If pg_upgrade fails after this point, you must re-initdb the

new cluster before continuing.

Performing Upgrade

------------------
Analyzing all rows in the new cluster                       ok
Freezing all rows on the new cluster                        ok
Deleting files from new pg_clog                             ok
Copying old pg_clog to new server                           ok
Setting next transaction ID and epoch for new cluster       ok
Deleting files from new pg_multixact/offsets                ok
Setting oldest multixact ID on new cluster                  ok
Resetting WAL archives                                      ok
Setting frozenxid and minmxid counters in new cluster       ok
Restoring global objects in the new cluster                 ok
Restoring database schemas in the new cluster
  postgres
*failure*

Consult the last few lines of "pg_upgrade_dump_11564.log" for

the probable cause of the failure.
Failure, exiting

real 0m7.011s

user 0m0.000s
sys 0m0.050s

This is why we HAVE to test and time things in a test server. If we check the log we'll see :


pg_restore: [archiver (db)] Error from TOC entry 142; 1259 16390 VIEW my_stat_activity postgres

pg_restore: [archiver (db)] could not execute query: ERROR:  column pg_stat_activity.procpid does not exist
LINE 14: ...CT (now() - pg_stat_activity.query_start) AS age, pg_stat_ac...

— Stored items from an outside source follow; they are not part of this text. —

import Literature.MathematicalPhysics.QuantumFieldTheory.Balaban1983to89.B11Eq135WeitzenbockCarrier
import Literature.MathematicalPhysics.QuantumFieldTheory.Balaban1983to89.B9Eq342GreenPrimeSupBound

/-!
# `Balaban1983to89.B9Eq326LocalPartKatoForm` — T. Bałaban, *Propagators for lattice gauge theories in a background field*, Commun. Math. Phys. **99**
# (1985) 389–434 [Balaban1985BackgroundPropagators] (3.10) p. 392, (3.23) p. 394, (3.26) p. 395, with [Balaban1985Variational] (134)–(135) p. 298:
# **THE LOCAL PART `A₀ = Δ(U) + D_UD*_U + aQ*Q` OF `Δ_a` (3.26) IN KATO FORM** — on the chain's `L²` bond carrier, `D*D + DD* = Δ_U − η⁻²𝒦`
# (`B11Eq135WeitzenbockCarrier.eq135_carrier` read through the identifications), hence `A₀ = [Δ_U (Kato form) + aQ*Q] + [Δ′ − η⁻²𝒦]`, and at every bond
# `Σ_{j ∈ Fin d ⊕ Fin d} η⁻²·(u(b) − T_{bj}u(nbr(b,j))) = (A₀u)(b) − ((Δ′ + aQ*Q − η⁻²𝒦)u)(b)` — the `hu` letter of `B9Eq342SupNormBootstrapLinf` for `A₀`

statement-level skeleton of published theorems with citation tags; proofs where landed; nothing here is a claim about the Yang–Mills mass gap

CITATION HEADER (lean-in-tree rule).  Audit cell `pub-balaban`, sub-cell `t4`, BINDER row NE9; filed by the NE9 BINDER-row OWNER lineage
`b2b-balaban-t4-ne9-p1` (gen 92) as the second half of stone (K0) of its plan v11 (`t4/b2b-balaban-t4-ne9-p1/g91/PLAN-V11-STOREY-G1.md` §1: «`A₀(U) = L_K(U) +
K(U) + aQ*Q`, `L_K` Kato form (weights `η⁻²`), `K = Δ′ + W` local»).  Imports: `B11Eq135WeitzenbockCarrier` (this lineage, gen 92: (135) on the carrier for
arbitrary transporter data) and `B9Eq342GreenPrimeSupBound` (this lineage, gen 89: `adTransportW_inv_adTransportW`, and through it `B9Eq310HessianOperator`:
`principalOpK`, `curvOp`, `hessOp`, `adTransportW`; `B11Eq103H1Complex`: `BondL2K`, `covDerivL2K`, `covDivL2K`).  Sources READ first-hand
(`paper:balaban1985-cmp99-background-propagators`, journal page = PDF page + 388): p. 392 (3.10) *«⟨A, ΔA⟩ = ⟨A, D*DA⟩ + ⟨A, Δ′A⟩»*, p. 394 (3.23) *«Δ^η_U =
D^{η*}_UD^η_U»*, p. 395 (3.26) *«Δ_a(U) = Δ(U) + D_UR(U)D*_U + Q*(U)aQ(U)»*; [Balaban1985Variational] p. 298 (134)–(135) (quoted in `B11Eq135WeitzenbockCarrier`).

WHAT IS DEFINED AND PROVED (sorry-free; [folklore] readings + one unfolding; no inequality of the paper).
* §1 **`bondLapK 𝕜 c₀ c R S`**, **`weitzOpK 𝕜 c₀ R S`** — `B11Eq135WeitzenbockCarrier.covBondLap` ∕ `weitzOp` READ ON `BondL2K` (like `covDerivL2K`); `equiv_bondLapK`,
  `equiv_weitzOpK` (`rfl`).
* §2 **`principal_add_DDstar_eq`** — for EVERY `c`, `R`, `S`: `(D*_SD_R)^{L²} + covDerivL2K c R ∘ covDivL2K c S = bondLapK c R S − (c·c) • weitzOpK R S`;
  **`principalOpK_add_DDstar_eq`** — the chain's instance: `principalOpK φ η U + D_U ∘ D*_U = bondLapK η⁻¹ (Ad U) (Ad U⁻¹) − η⁻² • weitzOpK (Ad U) (Ad U⁻¹)`.
* §3 **`localPart_eq_kato_add`** — `A₀ := hessOp φ η U τ + D_U∘D*_U + Q†∘(a•Q)` (the `hA₀` letter of `B9Eq326WoodburySchur.G1ofU_eq_woodbury`) EQUALS
  `(bondLapK + Q†∘(a•Q)) + (curvOp φ τ η U − η⁻² • weitzOpK)` — Kato part plus block-local penalty plus the ZEROTH-ORDER remainder `K = Δ′ − η⁻²𝒦`.
* §4 **`kato_form_localPart`** — THE `hu` LETTER: for every `u` and every bond `b = (x, μ)`, with `nbr`, `T` the `2d` parallel neighbours `(x ∓ e_ν, μ)` transported
  by `R(U(x−e_ν,ν)⁻¹)` ∕ `R(U(x,ν))` (the SAME `Fin d ⊕ Fin d` graph letters as `B9Eq342GreenPrimeSupBoundDecay.kato_form_GpOfU`, per component `μ`):
  `Σ_j η⁻²·(u(b) − T_{bj}u(nbr b j)) = (A₀u)(b) − ((curvOp + Q†(a•Q) − η⁻²•weitzOpK)u)(b)`.
HONEST SCOPE.  Readings and one algebraic rearrangement; the SIZE of `K = Δ′ − η⁻²𝒦` on print's class (3.35) (`O(α₀)`, [B11] (136) ∕ [B9] (3.69)) is NOT asserted
here (the `𝒦` half is `B11Eq135WeitzenbockCarrier.norm_weitzOp_apply_le` with a displayed holonomy letter; the `Δ′` half lives on the abstract model as
`B9Eq310Hermitian.norm_deltaPrimeOp_le`); nothing of [B9] Thm 3.1∕3.3∕3.11 asserted; «NE9 ⇐ the named binders»; NE9 NOT PRINTED ∕ NOT PROVED; row WALLED ON A
MODEL (O-NE9-1; #5 UNRULED); spine PROVED 0∕9; rung (B)+1 on a finite T⁴ — NOT infinite volume, NOT mass gap, NOT BetaPertH, NOT Clay.  HONEST DEPENDENCY: continuum
YM on T⁴ ⇐ BetaPertH ∧ nine spine estimates (0/9 proved); BetaPertH ⇐ (D1) ∧ (D4) ∧ CAP+tail.  NEW file; nothing modified.  Net new unproved facts: 0.
-/

noncomputable section

open scoped BigOperators

namespace Literature.MathematicalPhysics.QuantumFieldTheory.Balaban1983to89.B9Eq326LocalPartKatoForm

open B9SectCLatticeCarrier (Bond shift unshift)
open B4Sect5Torus (TSite)
open B9Eq311L2Pairing (WL2)
open B9Eq33CovDerivVector (covDeriv covDiv)
open B9Eq34CovCurlVector (covLapPrincipal)
open B11Eq103H1Complex (BondL2K covDerivL2K covDivL2K equiv_covDerivL2K equiv_covDivL2K)
open B9Eq310HessianOperator (adTransportW principalOpK curvOp hessOp equiv_principalOpK)
open B11Eq135WeitzenbockCarrier (covBondLap weitzOp covBondLap_apply_eq_sum eq135_carrier weitzOp_apply)
open B9Eq342GreenPrimeSupBound (adTransportW_inv_adTransportW)

/-! ## §1 `Δ_U` componentwise and `𝒦` read on the `L²` bond carrier -/

section Readings

variable (𝕜 : Type*) [RCLike 𝕜] {d : ℕ} {Pd : Fin d → ℕ} {W : Type*} [NormedAddCommGroup W] [InnerProductSpace 𝕜 W] {c₀ : ℝ} [Fact (0 < c₀)]

/-- **`Δ_U` componentwise on `BondL2K`** — `B11Eq135WeitzenbockCarrier.covBondLap` read through the identifications (print's `Δ_{U₀}A₀,μ` of (135); (3.23)
per component). [cite: Balaban1985BackgroundPropagators, (3.23) p.394; Balaban1985Variational, (135) p.298] -/
def bondLapK (c₀ : ℝ) (c : 𝕜) (R S : Bond d Pd → W →ₗ[𝕜] W) [Fact (0 < c₀)] : BondL2K 𝕜 d Pd c₀ W →ₗ[𝕜] BondL2K 𝕜 d Pd c₀ W :=
  (WL2.linearEquiv 𝕜 𝕜 (fun _ : Bond d Pd => c₀)).symm.toLinearMap ∘ₗ covBondLap c R S ∘ₗ
    (WL2.linearEquiv 𝕜 𝕜 (fun _ : Bond d Pd => c₀)).toLinearMap

/-- **The curvature operator `𝒦` of (135) on `BondL2K`** — `B11Eq135WeitzenbockCarrier.weitzOp` read through the identifications.
[cite: Balaban1985Variational, (135) p.298] -/
def weitzOpK (c₀ : ℝ) (R S : Bond d Pd → W →ₗ[𝕜] W) [Fact (0 < c₀)] : BondL2K 𝕜 d Pd c₀ W →ₗ[𝕜] BondL2K 𝕜 d Pd c₀ W :=
  (WL2.linearEquiv 𝕜 𝕜 (fun _ : Bond d Pd => c₀)).symm.toLinearMap ∘ₗ weitzOp R S ∘ₗ
    (WL2.linearEquiv 𝕜 𝕜 (fun _ : Bond d Pd => c₀)).toLinearMap

variable {𝕜}

/-- Unfolding: `bondLapK` is `covBondLap` read through the identifications. [cite: Balaban1985BackgroundPropagators, (3.23) p.394] -/
theorem equiv_bondLapK (c : 𝕜) (R S : Bond d Pd → W →ₗ[𝕜] W) (A : BondL2K 𝕜 d Pd c₀ W) :
    WL2.equiv 𝕜 _ W (bondLapK 𝕜 c₀ c R S A) = covBondLap c R S (WL2.equiv 𝕜 _ W A) := rfl

/-- Unfolding: `weitzOpK` is `weitzOp` read through the identifications. [cite: Balaban1985Variational, (135) p.298] -/
theorem equiv_weitzOpK (R S : Bond d Pd → W →ₗ[𝕜] W) (A : BondL2K 𝕜 d Pd c₀ W) :
    WL2.equiv 𝕜 _ W (weitzOpK 𝕜 c₀ R S A) = weitzOp R S (WL2.equiv 𝕜 _ W A) := rfl

/-! ## §2 (135) on `BondL2K`: `D*D + DD* = Δ_U − c²𝒦` -/

/-- **(135) ON THE `L²` BOND CARRIER, every `c`, `R`, `S`**: the principal part `D*_SD_R` of (3.10) read on `BondL2K` plus `covDerivL2K c R ∘ covDivL2K c S`
equals `bondLapK c R S − (c·c) • weitzOpK R S`. [cite: Balaban1985Variational, (135) p.298; Balaban1985BackgroundPropagators, (3.10) p.392] -/
theorem principal_add_DDstar_eq (c : 𝕜) (R S : Bond d Pd → W →ₗ[𝕜] W) :
    (WL2.linearEquiv 𝕜 𝕜 (fun _ : Bond d Pd => c₀)).symm.toLinearMap ∘ₗ covLapPrincipal c R S ∘ₗ
        (WL2.linearEquiv 𝕜 𝕜 (fun _ : Bond d Pd => c₀)).toLinearMap +
      covDerivL2K 𝕜 c₀ c R ∘ₗ covDivL2K 𝕜 c₀ c S =
    bondLapK 𝕜 c₀ c R S - (c * c) • weitzOpK 𝕜 c₀ R S := by
  apply LinearMap.ext
  intro A
  apply (WL2.equiv 𝕜 (fun _ : Bond d Pd => c₀) W).injective
  funext b
  have h := eq135_carrier c R S (WL2.equiv 𝕜 _ W A) b
  simp only [LinearMap.add_apply, LinearMap.sub_apply, LinearMap.smul_apply, LinearMap.comp_apply, WL2.equiv_add, WL2.equiv_sub,
    WL2.equiv_smul, Pi.add_apply, Pi.sub_apply, Pi.smul_apply, equiv_covDerivL2K, equiv_covDivL2K, equiv_bondLapK, equiv_weitzOpK]
  exact h

end Readings

/-! ## §2 (continued) and §3: the chain's instance — the local part `A₀` of (3.26) -/

section Instance

open scoped InnerProductSpace

variable {d : ℕ} {Pd : Fin d → ℕ} {𝔸 : Type*} [Ring 𝔸] [StarRing 𝔸] [Algebra ℂ 𝔸] [StarModule ℂ 𝔸]
  {W : Type*} [NormedAddCommGroup W] [InnerProductSpace ℂ W] [FiniteDimensional ℂ W] (φ : W ≃ₗ[ℂ] 𝔸) {c₀ : ℝ} [Fact (0 < c₀)]
  (η : ℝ) (U : Bond d Pd → 𝔸ˣ) (τ : 𝔸 →ₗ[ℂ] ℂ) {F : Type*} [NormedAddCommGroup F] [InnerProductSpace ℂ F] [FiniteDimensional ℂ F]
  (Q : BondL2K ℂ d Pd c₀ W →ₗ[ℂ] F) (a : ℝ)

omit [StarRing 𝔸] [StarModule ℂ 𝔸] [FiniteDimensional ℂ W] in
/-- **THE CHAIN's `D*D + DD*`** (transporters `R(U(b))`, `R(U(b)⁻¹)` read on the fibre along `φ`, difference quotient `η⁻¹`):
`principalOpK φ η U + D_U ∘ D*_U = bondLapK η⁻¹ − η⁻²•weitzOpK`. [cite: Balaban1985Variational, (135) p.298; Balaban1985BackgroundPropagators, (3.10) p.392] -/
theorem principalOpK_add_DDstar_eq :
    principalOpK (c₀ := c₀) φ η U +
        covDerivL2K ℂ c₀ ((η : ℂ))⁻¹ (adTransportW φ U) ∘ₗ covDivL2K ℂ c₀ ((η : ℂ))⁻¹ (adTransportW φ fun b => (U b)⁻¹) =
      bondLapK ℂ c₀ ((η : ℂ))⁻¹ (adTransportW φ U) (adTransportW φ fun b => (U b)⁻¹) -
        (((η : ℂ))⁻¹ * ((η : ℂ))⁻¹) • weitzOpK ℂ c₀ (adTransportW φ U) (adTransportW φ fun b => (U b)⁻¹) :=
  principal_add_DDstar_eq ((η : ℂ))⁻¹ (adTransportW φ U) (adTransportW φ fun b => (U b)⁻¹)

/-- **THE LOCAL PART OF (3.26) = KATO PART + PENALTY + ZEROTH-ORDER REMAINDER**: with `A₀ = Δ(U) + D_UD*_U + Q†(a•Q)` (`Δ(U) = D*D + Δ′`, `hessOp`) —
the `hA₀` letter of `B9Eq326WoodburySchur.G1ofU_eq_woodbury` —
`A₀ = (bondLapK η⁻¹ + Q†(a•Q)) + (curvOp φ τ η U − η⁻²•weitzOpK)`: the covariant bond Laplacian in Kato form plus the block-local penalty, plus `K = Δ′ − η⁻²𝒦`
(zeroth order, `O(α₀)` on print's class (3.35) — NOT asserted here). [cite: Balaban1985BackgroundPropagators, (3.26) p.395, (3.10) p.392; Balaban1985Variational, (134)–(135) p.298] -/
theorem localPart_eq_kato_add
    (A₀ : BondL2K ℂ d Pd c₀ W →ₗ[ℂ] BondL2K ℂ d Pd c₀ W)
    (hA₀ : A₀ = hessOp φ η U τ + covDerivL2K ℂ c₀ ((η : ℂ))⁻¹ (adTransportW φ U) ∘ₗ covDivL2K ℂ c₀ ((η : ℂ))⁻¹ (adTransportW φ fun b => (U b)⁻¹) +
      LinearMap.adjoint Q ∘ₗ ((a : ℂ) • Q)) :
    A₀ = (bondLapK ℂ c₀ ((η : ℂ))⁻¹ (adTransportW φ U) (adTransportW φ fun b => (U b)⁻¹) + LinearMap.adjoint Q ∘ₗ ((a : ℂ) • Q)) +
      (curvOp φ τ η U - (((η : ℂ))⁻¹ * ((η : ℂ))⁻¹) • weitzOpK ℂ c₀ (adTransportW φ U) (adTransportW φ fun b => (U b)⁻¹)) := by
  have h := principalOpK_add_DDstar_eq φ η U (c₀ := c₀)
  rw [eq_sub_iff_add_eq] at h
  rw [hA₀, hessOp, ← h]
  abel

/-! ## §4 The `hu` letter: `A₀u` in Kato form at every bond -/

/-- **`A₀` IN KATO FORM, BONDWISE** (the `hu` letter of `B9Eq342SupNormBootstrapLinf.norm_le_of_kato_bootstrap_linf` ∕ `B9Eq342SupNormBootstrap` for the LOCAL
part of (3.26)): at the bond `b = (x, μ)`, with the `2d` parallel neighbours `nbr b (inl ν) = (x − e_ν, μ)`, `nbr b (inr ν) = (x + e_ν, μ)` transported by
`T_{b,inl ν} = R(U(x−e_ν,ν)⁻¹)`, `T_{b,inr ν} = R(U(x,ν))` (read on the fibre along `φ`) and the weight `η⁻²`:
`Σ_{j : Fin d ⊕ Fin d} η⁻²·(u(b) − T_{bj}u(nbr b j)) = (A₀u)(b) − ((Δ′ + Q†(a•Q) − η⁻²𝒦)u)(b)`, `A₀ = hessOp + D_U∘D*_U + Q†(a•Q)` — every `u`, no hypothesis on `U`
beyond `R(U(b)⁻¹)R(U(b)) = 1` (automatic). [cite: Balaban1985BackgroundPropagators, (3.26) p.395, (3.23) p.394, (3.10) p.392; Balaban1985Variational, (135) p.298] -/
theorem kato_form_localPart (u : BondL2K ℂ d Pd c₀ W) (b : Bond d Pd) :
    ∑ j : Fin d ⊕ Fin d, (RCLike.ofReal ((η⁻¹) ^ 2) : ℂ) •
        (WL2.equiv ℂ _ W u b -
          (Sum.elim (fun ν => adTransportW φ (fun b => (U b)⁻¹) (unshift ν b.1, ν)) (fun ν => adTransportW φ U (b.1, ν)) j : W →ₗ[ℂ] W)
            (WL2.equiv ℂ _ W u (Sum.elim (fun ν => (unshift ν b.1, b.2)) (fun ν => (shift ν b.1, b.2)) j))) =
      WL2.equiv ℂ _ W ((hessOp φ η U τ +
          covDerivL2K ℂ c₀ ((η : ℂ))⁻¹ (adTransportW φ U) ∘ₗ covDivL2K ℂ c₀ ((η : ℂ))⁻¹ (adTransportW φ fun b => (U b)⁻¹) +
            LinearMap.adjoint Q ∘ₗ ((a : ℂ) • Q) : BondL2K ℂ d Pd c₀ W →ₗ[ℂ] BondL2K ℂ d Pd c₀ W) u) b -
        WL2.equiv ℂ _ W ((curvOp φ τ η U + LinearMap.adjoint Q ∘ₗ ((a : ℂ) • Q) -
          (((η : ℂ))⁻¹ * ((η : ℂ))⁻¹) • weitzOpK ℂ c₀ (adTransportW φ U) (adTransportW φ fun b => (U b)⁻¹) :
            BondL2K ℂ d Pd c₀ W →ₗ[ℂ] BondL2K ℂ d Pd c₀ W) u) b := by
  obtain ⟨x, μ⟩ := b
  -- the right-hand side is `(bondLapK u)(x, μ)`
  have key : (hessOp φ η U τ +
        covDerivL2K ℂ c₀ ((η : ℂ))⁻¹ (adTransportW φ U) ∘ₗ covDivL2K ℂ c₀ ((η : ℂ))⁻¹ (adTransportW φ fun b => (U b)⁻¹) +
          LinearMap.adjoint Q ∘ₗ ((a : ℂ) • Q) : BondL2K ℂ d Pd c₀ W →ₗ[ℂ] BondL2K ℂ d Pd c₀ W) -
      (curvOp φ τ η U + LinearMap.adjoint Q ∘ₗ ((a : ℂ) • Q) -
        (((η : ℂ))⁻¹ * ((η : ℂ))⁻¹) • weitzOpK ℂ c₀ (adTransportW φ U) (adTransportW φ fun b => (U b)⁻¹)) =
      bondLapK ℂ c₀ ((η : ℂ))⁻¹ (adTransportW φ U) (adTransportW φ fun b => (U b)⁻¹) := by
    rw [localPart_eq_kato_add φ η U τ Q a _ rfl]
    abel
  rw [← Pi.sub_apply, ← WL2.equiv_sub, ← LinearMap.sub_apply, key, equiv_bondLapK,
    covBondLap_apply_eq_sum _ _ _ (adTransportW_inv_adTransportW φ U) _ x μ, Fintype.sum_sum_type, ← Finset.sum_add_distrib]
  have hcast : (RCLike.ofReal ((η⁻¹) ^ 2) : ℂ) = ((η : ℂ))⁻¹ * ((η : ℂ))⁻¹ := by
    show ((η⁻¹ ^ 2 : ℝ) : ℂ) = _
    push_cast
    ring
  refine Finset.sum_congr rfl fun ν _ => ?_
  rw [← smul_add, hcast]
  rfl

end Instance

end Literature.MathematicalPhysics.QuantumFieldTheory.Balaban1983to89.B9Eq326LocalPartKatoForm

end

This was an intended to happen error, just to show things can go wrong, and that you don't want these kinds of things to happen in production. Its just a view that uses columns from pg_stat_activity that were renamed later on. Same thing can happen from some old extensions (like tsearch) so one more reason to test.


In order to fix this i would get the view definition, i would adjust it to work in 9.6, i would test it and when i felt confident that the view works I would write a script that would look something like :

pg_ctl -D ~/pgdata8 start && psql -c "drop view my_stat_activity" postgres && pg_ctl -D ~/pgdata8 stop && rm -rf ~/pgdata9/* && ~/pgsql9/bin/initdb -D ~/pgdata9/ && time pg_upgrade -b ~/pgsql8/bin/ -B ~/pgsql/bin/ -d ~/pgdata -D ~/pgdata9 -k && cp ~/configs9/*.conf ~/pgdata9/ && ~/pgsql9/bin/pg_ctl -D ~/pgdata9/ start  && psql -c "create view my_stat_activity as select now()-query_start as age,pid,state, query from pg_stat_activity where query !='<IDLE>' order by 1 desc;" postgres && psql -c "create extension pg_buffercache" postgres

Don't pay too much attention to the code above since its not even tested, just keep a similar mindset that its a really good idea to automate / script everything, scripts are easy to test, easy to predict and easy to keep and change.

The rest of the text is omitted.